Customization points

spirit_po::catalog is a template, and you may customize it in two ways.

  • Specify an alternate hashmap type.
    The default is std::unordered_map, but if you like you can experiment with boost::flat_map or a flat unordered map, or one of the Loki hashmaps, etc.

  • Specify an alternate plural forms compiler.
    GNU Gettext specifies a pseudo-C expression language for plural forms functions. For example, in Polish there are three plural forms. There is a form for the singular, a form used when the number ends in 12, 13 or 14, and a form for all other cases. The appropriate logic is typically specified in the po-header like so:

    Plural-Forms: nplurals=3; \
        plural=n==1 ? 0 : \
               n%10>=2 && n%10<=4 && (n%100<10 || n%100>=20) ? 1 : 2;
    

    To implement functions like ngettext, spirit_po needs to be able to read these pseudo-C expressions and evaluate them for different values of n. spirit_po contains a built-in facility to do this efficiently -- it converts such expressions to a sequence of op-codes that run on a simple stack machine.

    If for some reason you want to use a different format for this, or a different C++ implementation of the standard format, you can pass a custom plural forms "compiler" type as the second template parameter to spirit_po::catalog.

    The compiler is a function object that should be default constructible, and should take a string (the part that starts after plural=) and return a function object of signature unsigned int(unsigned int), representing the compiled plural forms function. See the default implementation for details.

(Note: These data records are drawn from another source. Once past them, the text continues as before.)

import Summits.BirchSwinnertonDyer.Rank1Residual.Additive.QuadraticBranchEvenExactControlDischarge
import Summits.BirchSwinnertonDyer.Rank1Residual.Additive.QuadraticBranchEvenReadingsOfEta
import HarnessLib

/-!
# `ord_p #Ш(W) = ord_p #Ш(W)_an` EXACTLY on every Gss2 rank-0 row `p ≥ 5` from the even exact control:
# the rank-`0` half of the K8 route's `Gss2Assembly` (cell `bsd-potss`, seat `bsd-potss-ctrl` g2;
# consumer of R-ctrl-17 `…ExactControlDischarge` + the value identity + the η-component readings)

HONEST FRAMING (cell `bsd-potss`, run/shared/lean/pub/bsd-potss/; FULL-BSD rank ≤ 1 programme,
tranche 1b): TOOL THEOREMS ONLY — no definition, no named Literature fact introduced, no `sorry`, axioms
standard. CONDITIONAL on the displayed inputs: GZK (`rank_eq_analyticRank_of_analyticRank_le_one`),
modularity (`hasEntireLFunction_rat`), Poitou–Tate (`poitouTate_selmerStructure_duality_real ℚ`), the
typed node / the readings (R1⁺)+(R2⁺) / their verbatim η-component frames `hMC`, `hKO`, and (C1_η)
`QuadraticBranchPlusMainConjectureAt V p` as `h1`; the existence side-lemmas (newform `f`, period ratio
`ϖ`, branch function `L`) stay BINDERS as in file 6. NO Kato input, NO image hypothesis, NO Tamagawa or
Manin side condition. Nothing is booked; no label / mark / count moves; `BSD(W, p)` is NOT claimed for
any pair (every input is displayed).

## What
* `missingPPartAt_rankZero_of_selmer_eq` — bookkeeping: `L(W,1) ≠ 0`, `L(W,1)/Ω_W = q`,
  `v_p(q) = ord_p #Sel_{p^∞}(W/ℚ) + ord_p(Tam/#tors²)` ⟹ `MissingPPartAt W p` (file 6 §1 with `=`).
* `missingPPartAt_rankZero_of_exactControl` — the typed node `QuadraticBranchEvenExactControlOfPlusMCAt W p`
  + the value identity `v_p(L_p⁺(V,η,0)) = v_p(L(W,1)/Ω_W)` ⟹ `MissingPPartAt W p` in analytic rank `0`.
* **`missingPPartAt_rankZero_of_readings (hPT) (hGZK) (hmod) (hR1) (hR2)`** and
  **`missingPPartAt_rankZero_of_plusMCEta_of_kitajimaOtsuki13PlusEta (hPT) (hGZK) (hmod) (hMC) (hKO)`** —
  the node discharged (R-ctrl-17) resp. the readings discharged (T-e2-R1⁺ piece (ii)); and
  `bsdp_rankZero_of_readings` (Miller's `BSD(W,p)` via `bsdp_of_missingPPartAt`).

References: [Kobayashi2003] §4 (p. 8), Thm. 9.3 (p. 26), (3.6) (p. 7); [Miller2011LMS] §1, Def. 1.1;
[GreenbergLNM1716] §4 Thm. 4.1; [MilneADT2006] I Thm. 4.10.
-/

noncomputable section

open scoped Classical MatrixGroups ModularForm

open CongruenceSubgroup Field Function NumberField IsDedekindDomain WeierstrassCurve
open Literature.NumberTheory.EllipticCurves
open Literature.NumberTheory.EllipticCurves.ModularForms
open Literature.NumberTheory.EllipticCurves.Kobayashi2003
open Literature.NumberTheory.EllipticCurves.Rank1Residual
open Literature.NumberTheory.EllipticCurves.Rank1Residual.Typed
open Literature.NumberTheory.GaloisRepresentations
open Literature.NumberTheory.GaloisCohomology
open Literature.NumberTheory.EllipticCurves.IwasawaAlgebra
open Literature.NumberTheory.EllipticCurves.IwasawaDual ZpExtension

namespace Summit.BirchSwinnertonDyer.Rank1Residual.Additive

namespace EvenControlZero

variable (W : WeierstrassCurve ℚ) [W.IsElliptic] [W.IsGloballyMinimal] (p : ℕ) [hp : Fact p.Prime]

/-- **Rank-`0` bookkeeping, exact form.** If `L(W,1) ≠ 0`, `L(W,1)/Ω_W = q ∈ ℚ`, and
`v_p(q) = ord_p #Sel_{p^∞}(W/ℚ) + ord_p(Tam(W)/#W(ℚ)_tors²)`, then `ord_p #Ш(W)_an = ord_p #Ш(W)`
(`Typed.MissingPPartAt W p`): GZK gives `rank W(ℚ) = 0` and `Ш(W)` finite, `#Sel_{p^∞} = #Ш[p^∞]`,
`ord_p #Ш[p^∞] = ord_p #Ш`, `#Ш_an = q·#W(ℚ)²/Tam(W)`. [cite: Miller2011LMS, §1 and Def. 1.1]
[cite: GreenbergLNM1716, §1 p. 54 and §4 p. 103] -/
theorem missingPPartAt_rankZero_of_selmer_eq
    (hGZK : rank_eq_analyticRank_of_analyticRank_le_one) (hL : W.entireLFunction 1 ≠ 0) {q : ℚ}
    (hq : W.entireLFunction 1 / (W.realPeriodRat : ℂ) = (q : ℂ))
    (heq : padicValRat p q = (padicValNat p (Nat.card ↥(W.selmerGroupPInfty p)) : ℤ) +
      padicValRat p ((W.tamagawaProduct : ℚ) / (W.torsionOrder : ℚ) ^ 2)) :
    MissingPPartAt W p := by
  obtain ⟨hmw0, hE, hfin, hshaAn⟩ := Wuthrich2014.shaAn_eq_of_L_one_div_eq hGZK W hL hq
  haveI := hE
  haveI := hfin
  have hΩ : (W.realPeriodRat : ℂ) ≠ 0 := by exact_mod_cast W.realPeriodRat_pos_holds.ne'
  have hq0 : q ≠ 0 := by
    rintro rfl
    apply hL
    have h := hq
    rw [Rat.cast_zero, div_eq_zero_iff] at h
    exact h.resolve_right hΩ
  have hT0 : W.torsionOrder ≠ 0 := W.torsionOrder_pos_holds.ne'
  have hTq : (W.torsionOrder : ℚ) ≠ 0 := by exact_mod_cast hT0
  have hPq : (W.tamagawaProduct : ℚ) ≠ 0 := by exact_mod_cast W.tamagawaProduct_pos_holds.ne'
  have hcardT : (Nat.card W.toAffine.Point : ℚ) = (W.torsionOrder : ℚ) := by
    rw [W.torsionOrder_eq_natCard_of_finite]
  refine ⟨q * (Nat.card W.toAffine.Point : ℚ) ^ 2 / (W.tamagawaProduct : ℚ), hshaAn, ?_⟩
  rw [hcardT, padicValRat.div (mul_ne_zero hq0 (pow_ne_zero 2 hTq)) hPq,
    padicValRat.mul hq0 (pow_ne_zero 2 hTq), padicValRat.pow]
  rw [padicValRat.div hPq (pow_ne_zero 2 hTq), padicValRat.pow] at heq
  have hSel := W.natCard_selmerGroupPInfty_eq_natCard_primaryComponent_sha p
  have hSha : padicValNat p (Nat.card (AddCommGroup.primaryComponent W.sha p)) =
      padicValNat p W.shaOrder := by
    rw [WeierstrassCurve.shaOrder, padicValNat_card_addPrimaryComponent]
  rw [hSel, hSha] at heq
  linarith

/-- **`MissingPPartAt W p` in analytic rank `0` from the typed node T-e2-r0** (`QuadraticBranchEvenExactControlOfPlusMCAt
W p`, B. D. Kim's formula at `η`: `ord_p #Sel + ord_p(Tam/#tors²) = v_p(L_p⁺(V,η,0))`) and the value
identity (`v_p(L_p⁺(V,η,0)) = v_p(L(W,1)/Ω_W)`, this seat's `QuadraticBranchEvenValueIdentity`), for the
good `a_p = 0` twin `V` with (C1_η), its newform `f`, the period ratio `ϖ` and any plus branch function
`L`; `L(W,1) ≠ 0`. CONDITIONAL on the displayed inputs; nothing booked.
[cite: Kobayashi2003, Thm. 9.3 (p. 26), (3.6) (p. 7), §4 (p. 8)] [cite: Miller2011LMS, Def. 1.1] -/
theorem missingPPartAt_rankZero_of_exactControl
    (hGZK : rank_eq_analyticRank_of_analyticRank_le_one) (hmod : hasEntireLFunction_rat)
    (hEx : QuadraticBranchEvenExactControlOfPlusMCAt W p)
    (V : WeierstrassCurve ℚ) [V.IsElliptic] [V.IsGloballyMinimal] (C : VariableChange ℚ)
    {N : ℕ} [NeZero N] {f : CuspForm (Gamma0 N) 2}
    (hp5 : 5 ≤ p) (hCV : C • W.quadraticTwist ((-1) ^ (p / 2) * p) = V)
    (hgood : V.HasGoodReductionAtPrime p) (hap : V.frobeniusTrace p = 0)
    (h1 : QuadraticBranchPlusMainConjectureAt V p) (hf : IsNewformOf V f) {ϖ : ℚ}
    (hϖ : if Even (p / 2) then (ϖ : ℝ) * V.realPeriodRat = plusPeriod f
      else (ϖ : ℝ) * V.imaginaryPeriodRat = minusPeriod f)
    {L : IwasawaAlgebra p} (hL : IsQuadraticBranchPlusLFunction f p ϖ L)
    (hLW : W.entireLFunction 1 ≠ 0) :
    MissingPPartAt W p := by
  have hp2 : p ≠ 2 := by omega
  obtain ⟨q, hq⟩ := exists_rat_entireLFunction_one_div_of_twist W p hmod hp2 V C hCV hgood hf hϖ
  obtain ⟨hval, h0⟩ := valuation_constantCoeff_eq_padicValRat_of_twist p hmod hp2 W V C hCV hgood hf hϖ hL hq
  obtain ⟨-, heq⟩ := hEx V C hp5 hCV hgood hap h1 hf ϖ hϖ L hL (h0 hLW)
  rw [hval] at heq
  exact missingPPartAt_rankZero_of_selmer_eq W p hGZK hLW hq heq.symm

/-- **`MissingPPartAt W p` on EVERY Gss2 rank-0 row `p ≥ 5` from `hPT` + (R1⁺) + (R2⁺) + (C1_η) + GZK +
modularity** — the node discharged by R-ctrl-17 (`quadraticBranchEvenExactControlOfPlusMCAt_of_readings`).
NO Kato input, NO image / Tamagawa / Manin condition. CONDITIONAL on the displayed inputs; nothing booked.
[cite: Kobayashi2003, §4 (p. 8), Thm. 9.3 with (9.33) (pp. 26–27)] [cite: KitajimaOtsuki2018, Main Thm. 1.3]
[cite: MilneADT2006, I Thm. 4.10] [cite: Miller2011LMS, Def. 1.1] -/
theorem missingPPartAt_rankZero_of_readings
    (hPT : poitouTate_selmerStructure_duality_real ℚ)
    (hGZK : rank_eq_analyticRank_of_analyticRank_le_one) (hmod : hasEntireLFunction_rat)
    (hR1 : EvenBranchPlusCharIdealOfPlusMCAt W p) (hR2 : EvenBranchPlusNoFiniteSubmoduleAt W p)
    (V : WeierstrassCurve ℚ) [V.IsElliptic] [V.IsGloballyMinimal] (C : VariableChange ℚ)
    {N : ℕ} [NeZero N] {f : CuspForm (Gamma0 N) 2}
    (hp5 : 5 ≤ p) (hCV : C • W.quadraticTwist ((-1) ^ (p / 2) * p) = V)
    (hgood : V.HasGoodReductionAtPrime p) (hap : V.frobeniusTrace p = 0)
    (h1 : QuadraticBranchPlusMainConjectureAt V p) (hf : IsNewformOf V f) {ϖ : ℚ}
    (hϖ : if Even (p / 2) then (ϖ : ℝ) * V.realPeriodRat = plusPeriod f
      else (ϖ : ℝ) * V.imaginaryPeriodRat = minusPeriod f)
    {L : IwasawaAlgebra p} (hL : IsQuadraticBranchPlusLFunction f p ϖ L)
    (hLW : W.entireLFunction 1 ≠ 0) :
    MissingPPartAt W p :=
  missingPPartAt_rankZero_of_exactControl W p hGZK hmod
    (quadraticBranchEvenExactControlOfPlusMCAt_of_readings W p hPT hR1 hR2) V C hp5 hCV hgood hap h1 hf hϖ
    hL hLW

/-- **`MissingPPartAt W p` on every Gss2 rank-0 row `p ≥ 5` from the VERBATIM η-component frames**
`hMC` (Kobayashi's even MC at `η`, read on top of (C1_η) — the plus conjunct of the K8 crux
`EtaTransportSigned` at `p`) and `hKO` (Kitajima–Otsuki Main Thm. 1.3, sign `+`, `η`-part) + `hPT` + GZK +
modularity: the readings discharged by `SignedTwist.evenBranchPlusCharIdealOfPlusMCAt_of_plusMCEta` /
`…NoFiniteSubmoduleAt_of_kitajimaOtsuki13PlusEta`. CONDITIONAL on the displayed inputs; nothing booked.
[cite: Kobayashi2003, §4 (p. 8), Thm. 9.3 (p. 26)] [cite: KitajimaOtsuki2018, Main Thm. 1.3] [cite: Miller2011LMS, Def. 1.1] -/
theorem missingPPartAt_rankZero_of_plusMCEta_of_kitajimaOtsuki13PlusEta
    (hPT : poitouTate_selmerStructure_duality_real ℚ)
    (hGZK : rank_eq_analyticRank_of_analyticRank_le_one) (hmod : hasEntireLFunction_rat)
    (hMC : ∀ (K₀ : Type) [Field K₀] [NumberField K₀] [IsCyclotomicExtension {p} ℚ K₀]
        [(galRange (K := ℚ) K₀).Normal] (ηq : absoluteGaloisGroup ℚ →* ℤˣ),
        (∀ σ ∈ galRange (K := ℚ) K₀, ηq σ = 1) → ηq ≠ 1 →
      ∀ (V : WeierstrassCurve ℚ) [V.IsElliptic] [V.IsGloballyMinimal] {N : ℕ} [NeZero N]
        {f : CuspForm (Gamma0 N) 2},
        p ≠ 2 → V.HasGoodReductionAtPrime p → V.frobeniusTrace p = 0 →
        QuadraticBranchPlusMainConjectureAt V p → IsNewformOf V f →
      ∀ (ϖ : ℚ), (if Even (p / 2) then (ϖ : ℝ) * V.realPeriodRat = plusPeriod f
          else (ϖ : ℝ) * V.imaginaryPeriodRat = minusPeriod f) →
      ∀ (Lη : IwasawaAlgebra p), IsQuadraticBranchPlusLFunction f p ϖ Lη →
      ∀ (κ : ZpExtension ℚ p) (γ : absoluteGaloisGroup ℚ),
        κ.IsCyclotomic → κ.IsTopGenerator γ → γ ∈ galRange (K := ℚ) K₀ →
        IsCyclotomicVariable p γ →
      ∀ (D : EtaSignedSelmerDualData V κ K₀ ℚ_[p] ηq γ 1),
        Module.Finite (IwasawaAlgebra p) D.X ∧ Module.IsTorsion (IwasawaAlgebra p) D.X ∧
          D.charIdeal = Ideal.span {Lη})
    (hKO : ∀ (K₀ : Type) [Field K₀] [NumberField K₀] [IsCyclotomicExtension {p} ℚ K₀]
        [(galRange (K := ℚ) K₀).Normal] (ηq : absoluteGaloisGroup ℚ →* ℤˣ),
        (∀ σ ∈ galRange (K := ℚ) K₀, ηq σ = 1) →
      ∀ (V : WeierstrassCurve ℚ) [V.IsElliptic] [V.IsGloballyMinimal],
        p ≠ 2 → V.HasGoodReductionAtPrime p → V.frobeniusTrace p = 0 →
      ∀ (κ : ZpExtension ℚ p) (γ : absoluteGaloisGroup ℚ),
        κ.IsCyclotomic → κ.IsTopGenerator γ → γ ∈ galRange (K := ℚ) K₀ →
      ∀ (D : EtaSignedSelmerDualData V κ K₀ ℚ_[p] ηq γ 1),
        Module.Finite (IwasawaAlgebra p) D.X → Module.IsTorsion (IwasawaAlgebra p) D.X →
        ∀ M : Submodule (IwasawaAlgebra p) D.X, Finite M → M = ⊥)
    (V : WeierstrassCurve ℚ) [V.IsElliptic] [V.IsGloballyMinimal] (C : VariableChange ℚ)
    {N : ℕ} [NeZero N] {f : CuspForm (Gamma0 N) 2}
    (hp5 : 5 ≤ p) (hCV : C • W.quadraticTwist ((-1) ^ (p / 2) * p) = V)
    (hgood : V.HasGoodReductionAtPrime p) (hap : V.frobeniusTrace p = 0)
    (h1 : QuadraticBranchPlusMainConjectureAt V p) (hf : IsNewformOf V f) {ϖ : ℚ}
    (hϖ : if Even (p / 2) then (ϖ : ℝ) * V.realPeriodRat = plusPeriod f
      else (ϖ : ℝ) * V.imaginaryPeriodRat = minusPeriod f)
    {L : IwasawaAlgebra p} (hL : IsQuadraticBranchPlusLFunction f p ϖ L)
    (hLW : W.entireLFunction 1 ≠ 0) :
    MissingPPartAt W p :=
  missingPPartAt_rankZero_of_readings W p hPT hGZK hmod
    (SignedTwist.evenBranchPlusCharIdealOfPlusMCAt_of_plusMCEta W p hMC)
    (SignedTwist.evenBranchPlusNoFiniteSubmoduleAt_of_kitajimaOtsuki13PlusEta W p hKO)
    V C hp5 hCV hgood hap h1 hf hϖ hL hLW

/-- **`BSD(W, p)` (Miller) on every Gss2 pair of analytic rank `0`, `p ≥ 5`, from `hPT` + (R1⁺) + (R2⁺)
+ (C1_η) + GZK + modularity** (`Typed.bsdp_of_missingPPartAt`); `L(W,1) ≠ 0` from `r_an(W) = 0` and
modularity. CONDITIONAL on the displayed inputs; nothing booked.
[cite: Kobayashi2003, §4 (p. 8), Thm. 9.3 (p. 26)] [cite: Miller2011LMS, §1 and Def. 1.1] -/
theorem bsdp_rankZero_of_readings
    (hPT : poitouTate_selmerStructure_duality_real ℚ)
    (hGZK : rank_eq_analyticRank_of_analyticRank_le_one) (hmod : hasEntireLFunction_rat)
    (hR1 : EvenBranchPlusCharIdealOfPlusMCAt W p) (hR2 : EvenBranchPlusNoFiniteSubmoduleAt W p)
    (V : WeierstrassCurve ℚ) [V.IsElliptic] [V.IsGloballyMinimal] (C : VariableChange ℚ)
    {N : ℕ} [NeZero N] {f : CuspForm (Gamma0 N) 2}
    (hp5 : 5 ≤ p) (hCV : C • W.quadraticTwist ((-1) ^ (p / 2) * p) = V)
    (hgood : V.HasGoodReductionAtPrime p) (hap : V.frobeniusTrace p = 0)
    (h1 : QuadraticBranchPlusMainConjectureAt V p) (hf : IsNewformOf V f) {ϖ : ℚ}
    (hϖ : if Even (p / 2) then (ϖ : ℝ) * V.realPeriodRat = plusPeriod f
      else (ϖ : ℝ) * V.imaginaryPeriodRat = minusPeriod f)
    {L : IwasawaAlgebra p} (hL : IsQuadraticBranchPlusLFunction f p ϖ L)
    (hr : W.analyticRank = 0) : BSDp W p := by
  have hLW : W.entireLFunction 1 ≠ 0 := by
    rw [← W.leadingLCoeff_eq_of_analyticRank_eq_zero hr]
    exact W.leadingLCoeff_ne_zero_holds (hmod W)
  exact bsdp_of_missingPPartAt W p hGZK (by rw [hr]; exact zero_le_one)
    (missingPPartAt_rankZero_of_readings W p hPT hGZK hmod hR1 hR2 V C hp5 hCV hgood hap h1 hf hϖ hL hLW)

end EvenControlZero

end Summit.BirchSwinnertonDyer.Rank1Residual.Additive

end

Licensing and Distribution

spirit-po is open-source software available under the Boost software license.

Dependencies

  • spirit-po is only intended to work with UTF-8 encoded po files.
  • spirit-po has been tested against many boost versions, ranging from 1.48 to 1.65.
  • spirit-po does not require C++ exceptions to be enabled.
    The tests run when compiled with -fno-exceptions, provided that
    • SPIRIT_PO_NO_EXCEPTIONS is defined
    • BOOST_NO_EXCEPTIONS is defined
    • Boost (headers-only) version >= 1.55. (Fails below that due to a bug in boost::variant.)

Compiler Support

spirit-po has been tested with

  • gcc versions 4.9, 5.0, 5.4, 6.3
  • clang versions 3.5, 3.7. 3.8, 4.0
  • MSVC 2013, 2015, 2017

See .travis.yml and appveyor.yml for info about our CI.

Tests

The test/ folder contains the unit tests, built with boost.build. (There is also an old Makefile that should still work.)

The test_libintl/ folder contains the validation tests against libintl, built using cmake. To add new validation test cases, just drop new .po files in the folder test_libintl/po/.

Acknowledgements

The author thanks David White, Kristina Simpson, and others for conversations which informed the creation of this library.